Implementing Truncated Backpropagation Through Time

Hello,
I’m implementing a recursive network that is going to be trained with very long sequences. I had memory problems when training because of that excessive length and I decided to use a truncated-BPTT algorithm to train it as described here, that is,

every k1 steps backpropagate taking k2 back steps

checking some examples I could easily write the case when k1 = k2. However, I haven’t been able to implement the general case yet.

My first idea was to freeze the gradient graph after the first k2 steps and keep changing the Variables referenced there. Later, I saw that the graph doesn’t directly reference earlier Variables, instead it directly incorporates the gradient graphs from that Variables. So I thought about looking for that copied subgraphs and substituting them by a Variable reference, but I found out that the gradient graph is unwritable and immutable.

The only idea I have left is to recompute the calculations in the overlaps between backpropagations. That’s going to work, but I’d really love to avoid recomputing things.

Any idea on how to implement this efficiently?

6 Likes

Just to be sure before I write something long that is not what you asked:

  • You have an nn.Module (lets call it one_step_module) that does one step given a current state, an input and produce an output
  • You have another nn.Module (lets call it loss_module) that given the output and a target gives you the loss for this output.

And in pseudo code, what you want is:

state = init_state
for i, (inp, target) in enumerate(my_very_long_sequence_of_inputs):
    output, state = one_step_module(inp, state)
    if (i+1)%k1 == 0:
        loss = loss_module(output, target)
        # You want the function below
        loss.backward_only_k2_last_calls_to_one_step_module()
1 Like

That’s pretty much what I want to do, indeed. So far I just detach the variables inside that if statement, so I achieve the effect of having k1 = k2.

Maybe I should have put some pseudocode from the very beginning. Sorry about that.

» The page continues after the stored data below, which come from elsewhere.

import Literature.Analysis.FluidPDE.AxisymmetricVorticityTransport
import Literature.Analysis.FunctionSpaces.LittlewoodPaleyKernel
import Literature.Analysis.FunctionSpaces.TorusDirichletKernelProofs
import Mathlib.Analysis.SpecialFunctions.Integrals.Basic
import Mathlib.MeasureTheory.Integral.IntervalIntegral.Periodic
import HarnessLib

/-!
# Palasek 2021, Prop 1 (axisymmetric Bernstein inequality): the case `p = ∞`, `q = 3` for blocks

Analysis/FluidPDE proof file (theorems only, no definitions, no named facts), a step of the inline
programme for `Literature.Analysis.FluidPDE.palasek2021_axisym_quantitative_ess` (S. Palasek,
arXiv:2101.08586 = Arch. Ration. Mech. Anal. 242 (2021), Thm 1 in the case `q = 3`, `u`
axisymmetric).

Palasek, Prop 1 (weighted Bernstein inequality), axisymmetric case: for a Fourier multiplier `T_m`
with symbol supported in `B(0, N)`, `1 ≤ q ≤ p ≤ ∞`, and `|u|` axisymmetric,
`‖r^α T_m u‖_{L^p} ≲ M N^{3/q − 3/p + β − α} ‖r^β u‖_{L^q}` provided `α ≤ β + 1/q − 1/p` (and the
side conditions); `r` the distance to the axis. The proof of the main estimate Prop 11 uses the
instance `p = ∞`, `β = 0`, `α = 1 − θ_q = 1 − 2/q` (p. 45: "`A₁⁻¹N₀ ≤ |P_{N₀}u(t₀,x₀)| ≤
r(x₀)^{−1+θ_q}‖r^{1−θ_q}P_{N₀}u(t₀)‖_{L^∞} ≲ r(x₀)^{−1+θ_q}N₀^{θ_q}A` and therefore
`|x₀| ≲ A₁^{O(1)}N₀⁻¹`"), which at `q = 3` reads

  `r(x)^{1/3} |Δ̇_j u(x)| ≲ 2^{2j/3} ‖u‖_{L³}`   for `|u|` axisymmetric.

This file proves exactly this instance for the tree's Littlewood–Paley blocks `Δ̇_j = blockFn j`
(`Literature.Analysis.FunctionSpaces.blockFn`, convolution with the real Schwartz kernel
`K_j = 2^{3j}K₀(2^j·)`), by a **shorter road than the printed dyadic-shell/pigeonhole argument**,
available because `|u|` is exactly (not only comparably) axisymmetric: since Lebesgue measure and
`|u|` are invariant under the rotations `R_θ` about the axis,
`∫ |K_j(x − y)| |u(y)| dy = ∫ K̄_j(x, y) |u(y)| dy` with the angular average
`K̄_j(x,y) = (2π)⁻¹∫₀^{2π} |K_j(x − R_θ y)| dθ`; the Schwartz decay `|K₀(z)| ≲ (1 + |z|)⁻⁴` and the
elementary bound `(2π)⁻¹∫₀^{2π} (1 + |x − R_θy|)⁻⁴ dθ ≲ (1 + r(x))⁻¹` (the circle `{R_θy}` meets the
unit ball about `x` in an arc of angle `≲ (r(x)r(y))^{-1/2}`) give `sup_y K̄_j(x,y) ≲ 2^{3j}(1 + 2^j r(x))⁻¹`
while `∫ K̄_j(x,y) dy = ‖K_j‖_{L¹} = ‖K₀‖_{L¹}`, whence `‖K̄_j(x,·)‖_{L^{3/2}} ≲ 2^j(1 + 2^jr(x))^{-1/3}`
and Hölder concludes.

Main statements:

* `exists_angle_horizontal_inner` — `x₀(R_θy)₀ + x₁(R_θy)₁ = r(x)r(y)cos(θ − θ₀)`;
* `norm_sub_rotZ_sq_ge` — `|x − R_θy|² ≥ r(x)² + r(y)² − 2r(x)r(y)cos(θ − θ₀)`;
* `integral_angular_japanese_le` — `∫₀^{2π} (1 + |x − R_θy|)⁻⁴ dθ ≤ 8π/(1 + r(x))`;
* `exists_blockKernel_zero_le` — `|K₀(z)| ≤ C_K(1 + |z|)⁻⁴` (Schwartz decay), and the dyadic
  scaling `|K_j(z)| ≤ C_K 2^{3j}(1 + 2^j|z|)⁻⁴`;
* `axisym_blockFn_weighted_bound` — **the instance of Prop 1**: there is an absolute `C` with
  `r(x)^{1/3} ‖Δ̇_j u(x)‖ ≤ C 2^{2j/3} ‖u‖_{L³}` for every field `u ∈ L³(ℝ³; E')` whose pointwise
  norm is axisymmetric and every `x`, `j`.

## References

* S. Palasek, arXiv:2101.08586 (ARMA 242, 2021), Prop 1 (§2.2) and its use in the proof of
  Prop 11 (§5). [Palasek2021]
* H. Bahouri, J.-Y. Chemin, R. Danchin, *Fourier Analysis and Nonlinear PDE*, Springer 2011,
  Lemma 2.1 (Bernstein; the kernels `2^{jd}h(2^j·)`). [BCD]
-/

noncomputable section

open MeasureTheory Set Function Filter Topology Metric Real
open Literature.Analysis.FunctionSpaces
open scoped ENNReal NNReal RealInnerProductSpace

namespace Literature.Analysis.FluidPDE

namespace PalasekBernstein

local notation "ℝ³" => EuclideanSpace ℝ (Fin 3)

/-! ### Horizontal geometry of the rotations about the axis -/

/-- The orbit map `θ ↦ R_θ x` is continuous (cf. `continuous_rotZ_angle`,
`AxisymmetricSingularSetOnAxis.lean`; re-proved to keep the imports light). [folklore] -/
private theorem continuous_rotZ_angle' (x : ℝ³) : Continuous fun θ : ℝ => rotZ θ x := by
  unfold rotZ
  refine (PiLp.continuous_toLp 2 _).comp ?_
  refine continuous_pi fun i => ?_
  have hc : Continuous fun θ : ℝ => Real.cos θ := Real.continuous_cos
  have hs : Continuous fun θ : ℝ => Real.sin θ := Real.continuous_sin
  fin_cases i
  · exact ((hc.mul (continuous_const (y := x 0))).sub
      (hs.mul (continuous_const (y := x 1)))).congr fun θ => by simp
  · exact ((hs.mul (continuous_const (y := x 0))).add
      (hc.mul (continuous_const (y := x 1)))).congr fun θ => by simp
  · exact (continuous_const (y := x 2)).congr fun θ => by simp
/-- `948 = 4·237`: the odd character `χ₋₄·(·/237)` = `χ_{−948}` — drift certificate `K = 1`, `J = 16`, `P = 32` (`B⁻ = 0`, worst cell margin `0.998`). [cite: Chua2005RealZeros, §2.2 ALGO 1] -/
private theorem goodOdd948 :
    ∀ χ : DirichletCharacter ℂ 948, χ.IsQuadratic → χ.IsPrimitive → χ.Odd →
      ∀ σ : ℝ, 0 < σ → σ < 1 → χ.LFunction σ ≠ 0 :=
  good_odd_of_four (by decide) (by decide) 1 16 32 (by decide +kernel)

/-- **No real zero in `(0, 1)` for every odd real primitive character of conductor `901 ≤ q ≤ 950`**
(one bullet per modulus, in the order of `interval_cases`). [cite: Chua2005RealZeros, §2.2 ALGO 1] -/
theorem range_901_950 (q : ℕ) [NeZero q] (hlo : 900 < q) (hhi : q ≤ 950) :
    ∀ χ : DirichletCharacter ℂ q, χ.IsQuadratic → χ.IsPrimitive → χ.Odd →
      ∀ σ : ℝ, 0 < σ → σ < 1 → χ.LFunction σ ≠ 0 := by
  interval_cases q
  · -- 901 ≡ 1 (mod 4): the primitive quadratic character (·/901) is even (parity test)
    exact good_odd_of_odd (by decide) (by decide) 1 16 32 (by decide +kernel)
  · -- 902 ≡ 2 (mod 4): no primitive character
    exact fun χ _ hprim _ ↦ (absurd_of_mod_four_two (by decide) hprim).elim
  · exact goodOdd903 -- certificate
  · exact goodOdd904 -- certificate
  · -- 905 ≡ 1 (mod 4): the primitive quadratic character (·/905) is even (parity test)
    exact good_odd_of_odd (by decide) (by decide) 1 16 32 (by decide +kernel)
  · -- 906 ≡ 2 (mod 4): no primitive character
    exact fun χ _ hprim _ ↦ (absurd_of_mod_four_two (by decide) hprim).elim
  · exact goodOdd907 -- certificate
  · -- 908 = 4·227, 227 ≡ 3 (mod 4): the primitive quadratic character is even (parity test)
    exact good_odd_of_four (by decide) (by decide) 1 16 32 (by decide +kernel)
  · -- 3² ∣ 909: no primitive quadratic character
    exact fun χ hquad hprim _ ↦
      (absurd_of_sq_dvd (p := 3) (by norm_num) (by decide) (by decide) hprim hquad).elim
  · -- 910 ≡ 2 (mod 4): no primitive character
    exact fun χ _ hprim _ ↦ (absurd_of_mod_four_two (by decide) hprim).elim
  · exact goodOdd911 -- certificate
  · -- 16 ∣ 912: no primitive quadratic character
    exact fun χ hquad hprim _ ↦ (absurd_of_sixteen_dvd (by decide) hprim hquad).elim
  · -- 913 ≡ 1 (mod 4): the primitive quadratic character (·/913) is even (parity test)
    exact good_odd_of_odd (by decide) (by decide) 1 16 32 (by decide +kernel)
  · -- 914 ≡ 2 (mod 4): no primitive character
    exact fun χ _ hprim _ ↦ (absurd_of_mod_four_two (by decide) hprim).elim
  · exact goodOdd915 -- certificate
  · exact goodOdd916 -- certificate
  · -- 917 ≡ 1 (mod 4): the primitive quadratic character (·/917) is even (parity test)
    exact good_odd_of_odd (by decide) (by decide) 1 16 32 (by decide +kernel)
  · -- 918 ≡ 2 (mod 4): no primitive character
    exact fun χ _ hprim _ ↦ (absurd_of_mod_four_two (by decide) hprim).elim
  · exact goodOdd919 -- certificate
  · exact goodOdd920 -- certificate
  · -- 921 ≡ 1 (mod 4): the primitive quadratic character (·/921) is even (parity test)
    exact good_odd_of_odd (by decide) (by decide) 1 16 32 (by decide +kernel)
  · -- 922 ≡ 2 (mod 4): no primitive character
    exact fun χ _ hprim _ ↦ (absurd_of_mod_four_two (by decide) hprim).elim
  · exact goodOdd923 -- certificate
  · -- 924 = 4·231, 231 ≡ 3 (mod 4): the primitive quadratic character is even (parity test)
    exact good_odd_of_four (by decide) (by decide) 1 16 32 (by decide +kernel)
  · -- 5² ∣ 925: no primitive quadratic character
    exact fun χ hquad hprim _ ↦
      (absurd_of_sq_dvd (p := 5) (by norm_num) (by decide) (by decide) hprim hquad).elim
  · -- 926 ≡ 2 (mod 4): no primitive character
    exact fun χ _ hprim _ ↦ (absurd_of_mod_four_two (by decide) hprim).elim
  · -- 3² ∣ 927: no primitive quadratic character
    exact fun χ hquad hprim _ ↦
      (absurd_of_sq_dvd (p := 3) (by norm_num) (by decide) (by decide) hprim hquad).elim
  · -- 16 ∣ 928: no primitive quadratic character
    exact fun χ hquad hprim _ ↦ (absurd_of_sixteen_dvd (by decide) hprim hquad).elim
  · -- 929 ≡ 1 (mod 4): the primitive quadratic character (·/929) is even (parity test)
    exact good_odd_of_odd (by decide) (by decide) 1 16 32 (by decide +kernel)
  · -- 930 ≡ 2 (mod 4): no primitive character
    exact fun χ _ hprim _ ↦ (absurd_of_mod_four_two (by decide) hprim).elim
  · -- 7² ∣ 931: no primitive quadratic character
    exact fun χ hquad hprim _ ↦
      (absurd_of_sq_dvd (p := 7) (by norm_num) (by decide) (by decide) hprim hquad).elim
  · exact goodOdd932 -- certificate
  · -- 933 ≡ 1 (mod 4): the primitive quadratic character (·/933) is even (parity test)
    exact good_odd_of_odd (by decide) (by decide) 1 16 32 (by decide +kernel)
  · -- 934 ≡ 2 (mod 4): no primitive character
    exact fun χ _ hprim _ ↦ (absurd_of_mod_four_two (by decide) hprim).elim
  · exact goodOdd935 -- certificate
  · -- 3² ∣ 936: no primitive quadratic character
    exact fun χ hquad hprim _ ↦
      (absurd_of_sq_dvd (p := 3) (by norm_num) (by decide) (by decide) hprim hquad).elim
  · -- 937 ≡ 1 (mod 4): the primitive quadratic character (·/937) is even (parity test)
    exact good_odd_of_odd (by decide) (by decide) 1 16 32 (by decide +kernel)
  · -- 938 ≡ 2 (mod 4): no primitive character
    exact fun χ _ hprim _ ↦ (absurd_of_mod_four_two (by decide) hprim).elim
  · exact goodOdd939 -- certificate
  · -- 940 = 4·235, 235 ≡ 3 (mod 4): the primitive quadratic character is even (parity test)
    exact good_odd_of_four (by decide) (by decide) 1 16 32 (by decide +kernel)
  · -- 941 ≡ 1 (mod 4): the primitive quadratic character (·/941) is even (parity test)
    exact good_odd_of_odd (by decide) (by decide) 1 16 32 (by decide +kernel)
  · -- 942 ≡ 2 (mod 4): no primitive character
    exact fun χ _ hprim _ ↦ (absurd_of_mod_four_two (by decide) hprim).elim
  · exact goodOdd943 -- certificate
  · -- 16 ∣ 944: no primitive quadratic character
    exact fun χ hquad hprim _ ↦ (absurd_of_sixteen_dvd (by decide) hprim hquad).elim
  · -- 3² ∣ 945: no primitive quadratic character
    exact fun χ hquad hprim _ ↦
      (absurd_of_sq_dvd (p := 3) (by norm_num) (by decide) (by decide) hprim hquad).elim
  · -- 946 ≡ 2 (mod 4): no primitive character
    exact fun χ _ hprim _ ↦ (absurd_of_mod_four_two (by decide) hprim).elim
  · exact goodOdd947 -- certificate
  · exact goodOdd948 -- certificate
  · -- 949 ≡ 1 (mod 4): the primitive quadratic character (·/949) is even (parity test)
    exact good_odd_of_odd (by decide) (by decide) 1 16 32 (by decide +kernel)
  · -- 950 ≡ 2 (mod 4): no primitive character
    exact fun χ _ hprim _ ↦ (absurd_of_mod_four_two (by decide) hprim).elim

Here is an implementation that will work for any k1 and k2 and will reduce memory usage as much as possible.
If k2 is not huge and the one_step_module is relatively big, the slowdown of doing multiple backward should be negligible.

The code is not super clean and has been tested only against current master branch (where Variable and Tensor are merged) so you might need slight modifications if you use 0.3.
Hope this helps.


class TBPTT():
    def __init__(self, one_step_module, loss_module, k1, k2, optimizer):
        self.one_step_module = one_step_module
        self.loss_module = loss_module
        self.k1 = k1
        self.k2 = k2
        self.retain_graph = k1 < k2
        # You can also remove all the optimizer code here, and the
        # train function will just accumulate all the gradients in
        # one_step_module parameters
        self.optimizer = optimizer

    def train(self, input_sequence, init_state):
        states = [(None, init_state)]
        for j, (inp, target) in enumerate(input_sequence):

            state = states[-1][1].detach()
            state.requires_grad=True
            output, new_state = self.one_step_module(inp, state)
            states.append((state, new_state))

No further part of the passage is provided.